Resources: www.polleverywhere.com - requires use of student technology for responses, projector, sticky notes
A) Thinking Groups
As we ease into the middle of the lesson, I ask the students to chat with their thinking groups to discuss what type of exponents are present between the points we have already identified (the sticky notes) on y=2^x. Typically these thinking groups almost unanimously come to the conclusion that “the exponents in the gaps must be fractions”… this kicks to door open to the mathematical punch line and jump-starts the remainder of our study! (Upper level students may also be able to extend the fact that irrational exponents must also be located between our integer locations.)

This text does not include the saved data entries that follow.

import Summits.ValiantsHypothesis.ValiantsHypothesis.Theorems.KPlusLogSqLawTropicalBVertexCount

/-!
# Route «KPlusLogSqLaw», crux `TropicalB` (stmt-ValiantsHypothesis-19771) — DEFINITIONS: the BOUNDARY-TYPE (permutation-register)
# sector and its vertex-count law, with the two counting-trivial base cases `B = 0`, `B = 1`

HONEST FRAMING.  Definitions-with-sanity-lemmas toward the registered stubs `stub_tropThin` / `stub_tropFat` of
`Cruxes/TropicalB/Lines/birth.lean` (crux `Summit.ValiantsHypothesis.ValiantsHypothesis.Theses.KPlusLogSqLaw.TropicalB`, item
`stmt-ValiantsHypothesis-19771`, route `KPlusLogSqLaw`, DRAFT; cell `pub-symmetroid`).  Filed by seat val-sym-trop-p1 g2 at the desk's
request (lead g17 R1474 (a) / R1476 (a): «the permutation-register SECTOR theorem in vertex-count currency — trop-p1 states, the trop-p2
successor proves»), in the vertex-count currency of val-sym-trop-p2's normal form (`tropicalB_iff_cardDominant`, file
`…TropicalBVertexCount`: `TropicalB` ⟺ every design has `≤ 2^{C(K+⌊log₂m⌋²)}` integer-exposed dominant terms) and following
val-sym-trop-p2 g2's memo HOME/val-sym-trop-p2/g2/REGISTERS-g2.md §R11–R12 («boundary-type presence»).  NOTHING in-window is proved
here: `BoundaryVertexLaw` is a sector TARGET (a `Prop` with parameters, not asserted); the two theorems are its counting-trivial
base cases.  Nothing bears on `TropicalB`, `KPlusLogSqLaw`, `Lifting`, DoorA26 / DoorA34, `MatrixDescartes` (`stmt-ValiantsHypothesis-18050`)
or VP ≠ VNP.

THE SECTOR.  A BOUNDARY-TYPE design with `B` boundaries on `m` nodes: `B` pairs of orders, given as permutations
`π ρ : Fin B → Equiv.Perm (Fin m)`; the entry `(a, b)` has the boundary PATTERN `pattern π ρ a b : Fin B → Bool`,
`j ↦ [π j a < ρ j b]`; a labelling `lab : (Fin B → Bool) → Fin K` names the class of each pattern; the design `(d, v, ε)` is
boundary-type (`IsBoundaryDesign π ρ lab ε`) when every entry carries EXACTLY the class of its pattern (`ε a b l ≠ 0 ↔ l = lab (pattern a b)`)
— exponents `d` and valuations `v` ARBITRARY.  This is the cell's family of «permutation registers»: `B = 1`, `π = ρ = id` is the
wrap boundary `[a < b]` of the rotations (circulant / SHIFT-type backbones, torus factors); `B = 2` adds a second, incommensurable
boundary `[π a < ρ b]` (REGISTERS-g2 R11 (c)); Toeplitz-with-wrap and torus designs are boundary-type for small `B`.
`BoundaryVertexLaw B e` := ONE constant `C` bounds the number of integer-exposed dominant terms of every boundary-type design with `B`
boundaries by `C·(m+1)^e`, uniformly in `m`, the orders, the labelling, `K`, `d`, `v`.

STATUS / TARGET.  Counting (`tropRowD_choose` + `card_dominant_le_succ`) gives exponent `2^B − 1` when `lab` is injective on the
`2^B` patterns (a present term's slope is determined by its pattern counts); `B = 0` (`boundaryVertexLaw_zero`: at most ONE exposed
term) and `B = 1` (`boundaryVertexLaw_one`: at most `m + 1`) are proved below.  The SECTOR THEOREM the desk asks for (trop-p2 successor):
`BoundaryVertexLaw 2 2` — two incommensurable boundaries with four generic exponents carry only quadratically many exposed terms
(counting allows `(m+1)³`; REGISTERS-g2 R11 (b)–(c) locates why zero-sum deviations of one cyclic order are slope-invisible and conjectures
`poly_B`); the in-window form relevant to `TropicalB` is «exponent linear in `B`»: `∀ B, BoundaryVertexLaw B (c·B)` for an absolute `c`
(`K = 2^B` classes ⇒ `(m+1)^{cB} = 2^{c·log₂K·log₂(m+1)} ≤ 2^{c(K + ⌊log₂m⌋²)}`-shape), versus counting's `2^B − 1`.
A refutation of `BoundaryVertexLaw 2 2` (a two-boundary family with super-quadratically many exposed terms) would be the first
non-path super-quadratic register mechanism (R11 (c) test bed).
-/

-- `Summit.ValiantsHypothesis.ValiantsHypothesis.…` repeats a component by the D-0017 layout
-- (single-conjunct summit), which the `dupNamespace` linter flags; the name is mandated.
set_option linter.dupNamespace false
set_option autoImplicit false

namespace Summit.ValiantsHypothesis.ValiantsHypothesis.Theorems.KPlusLogSqLaw

open Summit.ValiantsHypothesis.ValiantsHypothesis.Theorems.MatrixDescartes.Negative
open Summit.ValiantsHypothesis.ValiantsHypothesis.Theorems.LacunarySymmetroidMatrixDescartes
open Finset

namespace BoundarySector

variable {m K B : ℕ}

/-- The boundary PATTERN of the entry `(a, b)` under `B` pairs of orders `(π j, ρ j)`: `j ↦ [π j a < ρ j b]`.
[definition of the cell: REGISTERS-g2 §R11–R12 «boundary-type presence»] -/
def pattern (π ρ : Fin B → Equiv.Perm (Fin m)) (a b : Fin m) : Fin B → Bool := fun j => decide (π j a < ρ j b)

/-- BOUNDARY-TYPE design: every entry `(a, b)` carries exactly the class `lab (pattern π ρ a b)` of its boundary pattern (signs free,
exponents and valuations unconstrained). [definition of the cell] -/
def IsBoundaryDesign (π ρ : Fin B → Equiv.Perm (Fin m)) (lab : (Fin B → Bool) → Fin K)
    (ε : Fin m → Fin m → Fin K → ℤ) : Prop :=
  ∀ a b l, ε a b l ≠ 0 ↔ l = lab (pattern π ρ a b)

open Classical in
/-- **BOUNDARY VERTEX LAW** with `B` boundaries and exponent `e` (a sector TARGET, not asserted): one constant `C` such that every
boundary-type design with `B` boundaries on `m` nodes has at most `C·(m+1)^e` integer-exposed dominant terms (vertex-count currency of
`tropicalB_iff_cardDominant`), for all `m`, orders, labellings, `K`, exponents and valuations. [definition of the cell] -/
def BoundaryVertexLaw (B e : ℕ) : Prop :=
  ∃ C : ℕ, ∀ (m K : ℕ) (π ρ : Fin B → Equiv.Perm (Fin m)) (lab : (Fin B → Bool) → Fin K) (d : Fin K → ℕ)
    (v ε : Fin m → Fin m → Fin K → ℤ), IsBoundaryDesign π ρ lab ε →
    (univ.filter fun q : Equiv.Perm (Fin m) × (Fin m → Fin K) => ∃ t : ℤ, IsDominant d v ε t q).card ≤ C * (m + 1) ^ e

/-! ## Sanity: present terms of a boundary-type design read their classes off the patterns -/

/-- In a boundary-type design a present term uses, in every column, the class of the entry's pattern. [folklore] -/
theorem class_eq_of_present {π ρ : Fin B → Equiv.Perm (Fin m)} {lab : (Fin B → Bool) → Fin K}
    {ε : Fin m → Fin m → Fin K → ℤ} (hε : IsBoundaryDesign π ρ lab ε) {q : Equiv.Perm (Fin m) × (Fin m → Fin K)}
    (hq : termSign ε q ≠ 0) (b : Fin m) : q.2 b = lab (pattern π ρ (q.1 b) b) :=
  (hε (q.1 b) b (q.2 b)).1 ((termSign_ne_zero_iff ε q).1 hq b)

/-- Hence the slope of a present term is the sum over the columns of the exponent of the pattern class. [folklore] -/
theorem slope_eq_of_present {π ρ : Fin B → Equiv.Perm (Fin m)} {lab : (Fin B → Bool) → Fin K} (d : Fin K → ℕ)
    {ε : Fin m → Fin m → Fin K → ℤ} (hε : IsBoundaryDesign π ρ lab ε) {q : Equiv.Perm (Fin m) × (Fin m → Fin K)}
    (hq : termSign ε q ≠ 0) :
    TropicalCensus.slope d q = ∑ b, (d (lab (pattern π ρ (q.1 b) b)) : ℤ) := by
  unfold TropicalCensus.slope
  exact sum_congr rfl fun b _ => by rw [class_eq_of_present hε hq b]

/-! ## Base case `B = 0`: one class everywhere, at most one exposed term -/

/-- With no boundary all patterns coincide, so every present term has slope `m · d (lab ⋆)`. [folklore] -/
theorem slope_eq_of_zero {π ρ : Fin 0 → Equiv.Perm (Fin m)} {lab : (Fin 0 → Bool) → Fin K} (d : Fin K → ℕ)
    {ε : Fin m → Fin m → Fin K → ℤ} (hε : IsBoundaryDesign π ρ lab ε) {q : Equiv.Perm (Fin m) × (Fin m → Fin K)}
    (hq : termSign ε q ≠ 0) : TropicalCensus.slope d q = m * (d (lab fun j => j.elim0) : ℤ) := by
  rw [slope_eq_of_present d hε hq]
  have hp : ∀ b, pattern π ρ (q.1 b) b = fun j => j.elim0 := fun b => funext fun j => j.elim0
  simp only [hp, sum_const, card_univ, Fintype.card_fin, nsmul_eq_mul]

/-- **`B = 0`: `BoundaryVertexLaw 0 0`** — a boundary-type design without boundaries has at most one integer-exposed dominant term
(all present terms have the same slope, and distinct exposed terms have distinct slopes). [folklore] -/
theorem boundaryVertexLaw_zero : BoundaryVertexLaw 0 0 := by
  classical
  refine ⟨1, fun m K π ρ lab d v ε hε => ?_⟩
  have hrow : DesignRowD d v ε 0 := by
    intro n θ p hθ hdom hne
    by_contra hn
    have hn' : 0 < n := Nat.pos_of_ne_zero (by omega)
    have hsm := slope_strictMono_of_chainD d v ε θ p hθ hdom hne
    have hlt := hsm (show (⟨0, by omega⟩ : Fin (n + 1)) < ⟨1, by omega⟩ from Fin.mk_lt_mk.2 Nat.zero_lt_one)
    simp only at hlt
    rw [slope_eq_of_zero d hε (hdom _).1, slope_eq_of_zero d hε (hdom _).1] at hlt
    exact lt_irrefl _ hlt
  simpa using card_dominant_le_succ d v ε hrow

/-! ## Base case `B = 1`: the wrap-type boundary, at most `m + 1` exposed terms -/

/-- With one boundary the pattern of an entry is `true` or `false` everywhere according to `[π 0 a < ρ 0 b]`. [folklore] -/
theorem pattern_one (π ρ : Fin 1 → Equiv.Perm (Fin m)) (a b : Fin m) :
    pattern π ρ a b = if π 0 a < ρ 0 b then (fun _ => true) else (fun _ => false) := by
  funext j
  have hj : j = 0 := Fin.eq_zero j
  subst hj
  unfold pattern
  split_ifs with h <;> simp [h]

/-- With one boundary the slope of a present term is affine in the number of columns on the `true` side:
`slope = m · d₀ + (d₁ − d₀) · #{b : π 0 (σ b) < ρ 0 b}`. [folklore] -/
theorem slope_eq_of_one {π ρ : Fin 1 → Equiv.Perm (Fin m)} {lab : (Fin 1 → Bool) → Fin K} (d : Fin K → ℕ)
    {ε : Fin m → Fin m → Fin K → ℤ} (hε : IsBoundaryDesign π ρ lab ε) {q : Equiv.Perm (Fin m) × (Fin m → Fin K)}
    (hq : termSign ε q ≠ 0) :
    TropicalCensus.slope d q = m * (d (lab fun _ => false) : ℤ) +
      ((d (lab fun _ => true) : ℤ) - d (lab fun _ => false)) * (univ.filter fun b : Fin m => π 0 (q.1 b) < ρ 0 b).card := by
  classical
  rw [slope_eq_of_present d hε hq]
  have e : ∀ b : Fin m, (d (lab (pattern π ρ (q.1 b) b)) : ℤ) =
      if π 0 (q.1 b) < ρ 0 b then (d (lab fun _ => true) : ℤ) else (d (lab fun _ => false) : ℤ) := by
    intro b
    rw [pattern_one]
    split_ifs <;> rfl
  rw [sum_congr rfl (fun b _ => e b), sum_ite, sum_const, sum_const, nsmul_eq_mul, nsmul_eq_mul]
  have hc : ((univ.filter fun b : Fin m => ¬ π 0 (q.1 b) < ρ 0 b).card : ℤ) =
      m - (univ.filter fun b : Fin m => π 0 (q.1 b) < ρ 0 b).card := by
    have := card_filter_add_card_filter_not (s := (univ : Finset (Fin m))) (fun b : Fin m => π 0 (q.1 b) < ρ 0 b)
    rw [card_univ, Fintype.card_fin] at this
    omega
  rw [hc]
  ring

/-- **`B = 1`: `BoundaryVertexLaw 1 1`** — a boundary-type design with ONE boundary (e.g. the wrap boundary `[a < b]` of every
rotation/circulant backbone) has at most `m + 1` integer-exposed dominant terms: along an exposed chain the slopes strictly increase
and are an affine image of the count `#{b : π 0 (σ b) < ρ 0 b} ∈ [0, m]`. [folklore] -/
theorem boundaryVertexLaw_one : BoundaryVertexLaw 1 1 := by
  classical
  refine ⟨1, fun m K π ρ lab d v ε hε => ?_⟩
  have hrow : DesignRowD d v ε m := by
    intro n θ p hθ hdom hne
    have hsm := slope_strictMono_of_chainD d v ε θ p hθ hdom hne
    -- the count map is injective along the chain
    let c : Fin (n + 1) → ℕ := fun k => (univ.filter fun b : Fin m => π 0 ((p k).1 b) < ρ 0 b).card
    have hcinj : Function.Injective c := by
      intro k k' h
      apply hsm.injective
      simp only
      rw [slope_eq_of_one d hε (hdom k).1, slope_eq_of_one d hε (hdom k').1]
      simp only [c] at h
      rw [h]
    have hcle : ∀ k, c k < m + 1 := fun k =>
      Nat.lt_succ_of_le ((card_filter_le _ _).trans (by rw [card_univ, Fintype.card_fin]))
    have hinj' : Function.Injective fun k : Fin (n + 1) => (⟨c k, hcle k⟩ : Fin (m + 1)) := by
      intro k k' h
      exact hcinj (by simpa using congrArg Fin.val h)
    have := Fintype.card_le_of_injective _ hinj'
    simp only [Fintype.card_fin] at this
    omega
  simpa using card_dominant_le_succ d v ε hrow

end BoundarySector

end Summit.ValiantsHypothesis.ValiantsHypothesis.Theorems.KPlusLogSqLaw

As a powerful example of what is taking place during exponential growth, I next hold up a piece of paper for the students to see. I ask the students how many times they think that I would have to fold the piece of paper to give me a thickness that would be enough to make it to the moon (and instruct them to hold their comments until further instructions – I didn’t the first time I did this and the students immediately wanted to shout out their answers, haha!).
Try having them discuss the idea with their thinking groups and reconvene with their final guesses. Then (after a drumroll) reveal to the students that it would take ONLY 47 folds (obviously 'theoretical' folds - I mentioned that Myth Buster's TV show has tried this) to make it to the moon. To wrap up the activity, connect the data to the graph: Imagine how high through the ceiling our output would be at 2^47 – this is exponential growth at its finest! This type of growth is SO IMPORTANT but SO DIFFICULT for human minds to grasp. We will take a financial look at its importance in the coming days.

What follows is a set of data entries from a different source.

import Summits.BirchSwinnertonDyer.BirchSwinnertonDyer.Theses.GenusKolyvaginAtTwo
import Summits.BirchSwinnertonDyer.BirchSwinnertonDyer.Theorems.GenusKolyvaginAtTwoMinimalTwinBSDTwoUniformCell
import Summits.BirchSwinnertonDyer.BirchSwinnertonDyer.Theorems.GenusKolyvaginAtTwoMinimalTwinBSDTwoAllDepthLedger
import Summits.BirchSwinnertonDyer.BirchSwinnertonDyer.Theorems.GenusKolyvaginAtTwoMinimalTwinBSDTwoAnalyticTwin
import Summits.BirchSwinnertonDyer.BirchSwinnertonDyer.Theorems.GenusKolyvaginAtTwoMinimalTwinBSDTwoRankOneTransfer
import HarnessLib

/-!
# Route `GenusKolyvaginAtTwo`, crux U₂ `MinimalTwinBSDTwo` (stmt-BirchSwinnertonDyer-22985), LINE 23 «twin_swap» v2.3 «UNIFORM» — BY NAME:
# the item `MinimalTwinBSDTwo` from the ITEMS of routes ByReductionTypeAtTwo (WALL row 1), TwoAdicConverse (rank-zero 2-converses) and this route's
# PRINT items, plus the declared off-semistable rank-zero 2-converse and the ONE research statement KEX (the 2-primary Gross–Zagier index relation);
# and v2.4 «ANALYTIC TWIN» BY NAME: the same item from WALL row 1 + KEX′ + PRINT + Friedberg–Hoffstein, with NO 2-converse and NO residual

Seat `bsd-line-gk2-p2` g27 (PROVER seat 2/3, cell `bsd-f1-sign2`, LINE 23 holder), `--supports stmt-BirchSwinnertonDyer-22985` (helper; closes nothing).
THEOREMS ONLY; standard axioms.  **BSD is NOT proved by this file; U₂ is NOT proved (it is the CONCLUSION of a conditional theorem whose research
hypothesis KEX is open); no item is closed.**

This is the ADOPTION / CENSUS CERTIFICATE of skeleton v2.3 (`Cruxes/MinimalTwinBSDTwo/Lines/twin_swap.lean`, ns `…TwinSwapV23`), stated Theorems-side
so that it can be cited (the Cruxes file carries the stubs' `sorry`s): in LEAD gk2-p1 g27's census currency (p783309: the leaf ⟺ WALL row 1 ∧
`OffHabitatResidualAtTwo`; the route's non-dominated content = rank-0 → rank-1 TRANSFER theorems) it is **the transfer theorem for the whole U₂ class**
— every non-CM globally minimal curve of analytic rank `1` with `#Sel₂ = 2` is reached from WALL row 1 through a `2`-Selmer-trivial twin by a prime
Heegner discriminant, at the price of KEX (+ the rank-zero `2`-converse for the twin's central value):

* `minimalTwinBSDTwo_of_items_of_kex` : `GoodOrdinaryRankZeroAtTwo → MultiplicativeRankZeroAtTwo → SupersingularRankZeroAtTwo → AdditiveRankZeroAtTwo →`
  `GoodOrdinaryRankZeroTwoConverse → MultiplicativeRankZeroTwoConverse → (off-semistable rank-0 2-converse) → KEX → GrossZagierAllLevels →`
  `MultPublishedInputsAtTwo → EntireLFunctionRat → MilneAnyModel → nonempty_modularParametrizationData → MinimalTwinBSDTwo`;
* `minimalTwinBSDTwo_iff_kex_of_items` : modulo the same items, **`MinimalTwinBSDTwo ↔ KEX`** (losslessness, `Uniform.kexAll_of_minimalTwinBSDTwo_of_wall_of_facts`);
* `minimalTwinBSDTwo_of_wallItems_of_friedbergHoffstein_of_kexAny` (v2.4): WALL row 1 items → KEX′ → PRINT items → BCDT → Friedberg–Hoffstein →
  `MinimalTwinBSDTwo` — NO 2-converse item, NO declared residual (`AnalyticTwin.bsdp_of_wall_of_friedbergHoffstein_of_kex_of_facts`, p786103);
* `minimalTwinBSDTwo_iff_kexAny_of_wallItems` : modulo WALL row 1 + PRINT + FH, **`MinimalTwinBSDTwo ↔ KEX′`**;
* (appended) `nonCMAtTwo_iff_idx_of_wallItems` : given the four WALL row 1 ITEMS + PRINT + FH, **the K4 leaf `Rank1Residual.NonCMAtTwo ↔ IDX`**
  (the 2-primary Gross–Zagier index relation for non-CM rank-one curves over Friedberg–Hoffstein fields; `RankOneTransfer`, p788609).
Only the `#Sel₂ = 1` slice of WALL row 1 is used (S1, g25's `AllDepth.minimalRankZeroBSDTwo_of_wallItems`); the WALL items are quoted whole because they are the items that exist.

References: [GrossZagier1986] V.§2 (2.2); [GrossLMS1991] §2 (2.3), §5 Prop. 5.3; [McCallumLMS1991] §5 Lemma 5.1; [MazurRubin2010] Thm. 1.5;
[Milne1972ArithmeticAV] §1 Thm. 1; [BCDTJAMS2001] Thm. A.
-/

set_option linter.dupNamespace false -- `Summit.<P>.<Sub>` repeats `BirchSwinnertonDyer` (D-0017)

(In the back of my mind, I know that my favorite exponential growth lesson is coming soon! I hook the kids with an easy "paper-folding" example, and will look even deeper into exponential growth in the upcoming days. In each case I really emphasize that LINEAR GROWTH is easy for most human minds to graph, but relatively FEW have an understanding of the power of EXPONENTIAL GROWTH. It really gets their attention once I mix in dollars and cents!)

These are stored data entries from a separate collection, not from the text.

import Summits.Ventures.PercRepro.S4UpsCellP10D45
import Summits.Ventures.PercRepro.S4SevenPhi
import Summits.Ventures.PercRepro.GenQNineSevenAssembly
import Summits.Ventures.PercRepro.RankLevelSetColoopDevice
import Summits.Ventures.PercRepro.RankLevelSetCoreSixColoopFree
import Summits.Ventures.PercRepro.RankLevelSetDeleteColoops
import Summits.Ventures.PercRepro.S1LadderQ
import Summits.Ventures.PercRepro.S2LPColoops
import Summits.Ventures.PercRepro.S1RowNineAll
import Summits.Ventures.PercRepro.S1RowSevenAll
import Summits.Ventures.PercRepro.RankLevelSetPlaneTenPrime

/-!
# PercRepro — THE CORE CELL `(10, 45)` OF THE 10 ROW AT LEVEL `7` BY THE COLOOP DEVICE WITH THE LOSSY LADDER (p7 g23, S4 feeder;
p8's device shape, tools/gen_row10.py)

`k = #coloops`: `k = 0` the LP cell `(10, 45)` (`S3LP.s7lp_10_55`, natural constant `5/2`); `k = 1` night-4's row `9` at level `7`
on the coloop-free core (`Night4.rls_nine_seven`, `Φ(9,7) = 9/8 ≥ 1/4 = (Φ(10,7) − 2)/2`) through the lossy ladder
`S2LP.phi_mul_topCount_le_of_delete_coloops` (`Φ ≤ 2^k·κ + 2(2^k − 1)`); `k ≥ 2` retired by `S1.rls_of_coloops_lossy_q`
(`Φ(10,7) = 5/2 ≤ 2(2^2 − 1) = 6`). Hence **`c025_core_seven_ten_45 : RLS M 10 7`** on every `e`-free core of rank `10`, corank `45`.
Axioms: standard.
-/

open scoped Matroid

namespace PercRepro

namespace ThmN

open Set Matroid

variable {α : Type}

/-- **THE CORE CELL `(10, 45)`, every `e`-free core** — unconditional, by the coloop device with the lossy ladder. -/
theorem c025_core_seven_ten_45 (M : Matroid α) [M.Finite]
    (hR : M.eRank = (10 : ℕ∞)) (hn : M.E.ncard = 10 + 45)
    (hfree : ∀ e ∈ M.E, ∃ A ⊆ M.E \ {e}, e ∉ M.closure A ∧ e ∉ M.closure ((M.E \ {e}) \ A)) : RLS M 10 7 := by
  classical
  have hfin : M.coloops.Finite := M.ground_finite.subset (Matroid.coloops_subset_ground M)
  set K : Finset α := hfin.toFinset with hKdef
  have hKset : (K : Set α) = M.coloops := by rw [hKdef, Set.Finite.coe_toFinset]
  have hK : ∀ e ∈ K, M.IsColoop e := fun e he => by
    rw [hKdef, Set.Finite.mem_toFinset] at he
    exact he
  have hR' : M.eRank = ((10 : ℕ) : ℕ∞) := hR
  have hKcard : K.card = M.coloops.ncard := by rw [← hKset, Set.ncard_coe_finset]
  by_cases hge : 2 ≤ K.card
  · -- two coloops or more: the lossy ladder retires the cell
    exact S1.rls_of_coloops_lossy_q M (p := 8) (q := 7) (c := 2) hR' (by norm_num) (by norm_num) (by omega)
      (by norm_num [S4Ups.phiK_ten_seven])
  obtain ⟨hn0, hR0, hfree0, -⟩ := delete_coloops_core_data M K hK hR' hn hfree
  by_cases hk0 : K.card = 0
  · -- coloop-free: the natural cell `(10, 45)`
    have hcf : ∀ e ∈ M.E, ¬ M.IsColoop e := by
      intro e _ he
      have : e ∈ (K : Set α) := by rw [hKset]; exact he
      rw [Finset.card_eq_zero.1 hk0] at this
      simp at this
    have hcol : M.coloops = ∅ := coloops_eq_empty_of_forall M hcf
    have hcell := S3LP.s7lp_10_55 M hR' hn hcol (S1.pairs_of_free M hfree) (S1.lines_of_free M hfree)
      (S1.planes_of_free M hfree) (S1.tens_of_free M hfree)
      (fun X hX h => ncard_le_nineteen_of_eRk_le_five_of_free M hfree hX h)
    rw [RLS_iff, S4Ups.phiK_ten_seven]
    exact hcell
  · -- exactly one coloop: night-4's row `9` at level `7` on the core, at `1/4` through the lossy ladder
    have hk1 : K.card = 1 := by omega
    have h9 := Night4.rls_nine_seven (M ＼ (K : Set α))
    rw [RLS_iff, S4Ups.phiK_nine_seven, hKset] at h9
    have hU : (0 : ℚ) ≤ (Matroid.topCount (M ＼ M.coloops) 9 7 : ℚ) := by positivity
    have h : (1 / 4 : ℚ) * (Matroid.topCount (M ＼ M.coloops) 9 7 : ℚ) ≤ (Matroid.midCount (M ＼ M.coloops) 9 7 : ℚ) := by
      linarith
    have hc : M.coloops.ncard = 1 := by omega
    have hmain := S2LP.phi_mul_topCount_le_of_delete_coloops M (p := 9) (q := 7) (c := 1) hR' (by norm_num) (by norm_num) hc
      (Φ := phiK 10 7) (κ := 1 / 4) (by norm_num [S4Ups.phiK_ten_seven]) h
    rw [RLS_iff]
    exact hmain

end ThmN

end PercRepro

B) Guided Practice/Skill Building
Students should be able to see that rational exponents are a combination of a power and a root. They should also be able to use the existing rules of exponents (our prior knowledge piece) to extend these concepts to rational exponents. I do an example or two on the board prior to giving the assignment. (Since the mathematical symbolism will be much easier to see and understand I a video, I will upload the link to this in a future reflection.)
Resources: Video coming soon!
A) Homework Time
Distribute assignment and allow time to work/ask questions. I typically assign problems out of our course textbook for this lesson, because it aligns nicely. However, you could easily create your own.
Optional “Workshop” for struggling students
Typically a handful of students need a more significant review of exponent laws from Algebra I. I empower (and occasionally need to remind) them to attend this “mini concept review lesson” to get extra support.
B) Lesson Closure – is that all?
Return to the sticky notes graph that we started with and have the students collaborate briefly with their thinking groups over the following question:
Now we can account for A LOT more of the points of y=2^x…but we still can not account for all of them… Why?
IRRATIONAL NUMBERS CAN BE EXPONENTS TOO! (if desired, throw up a slide or diagram of the types of numbers to show that the rationales do not account for every type of exponent that we can have.)
Resources: Mini-whiteboards for additional examples. In this lesson, I elected to utilize our school’s math textbook for the homework assignment. It aligned nicely to the exponential properties we studied in the lesson.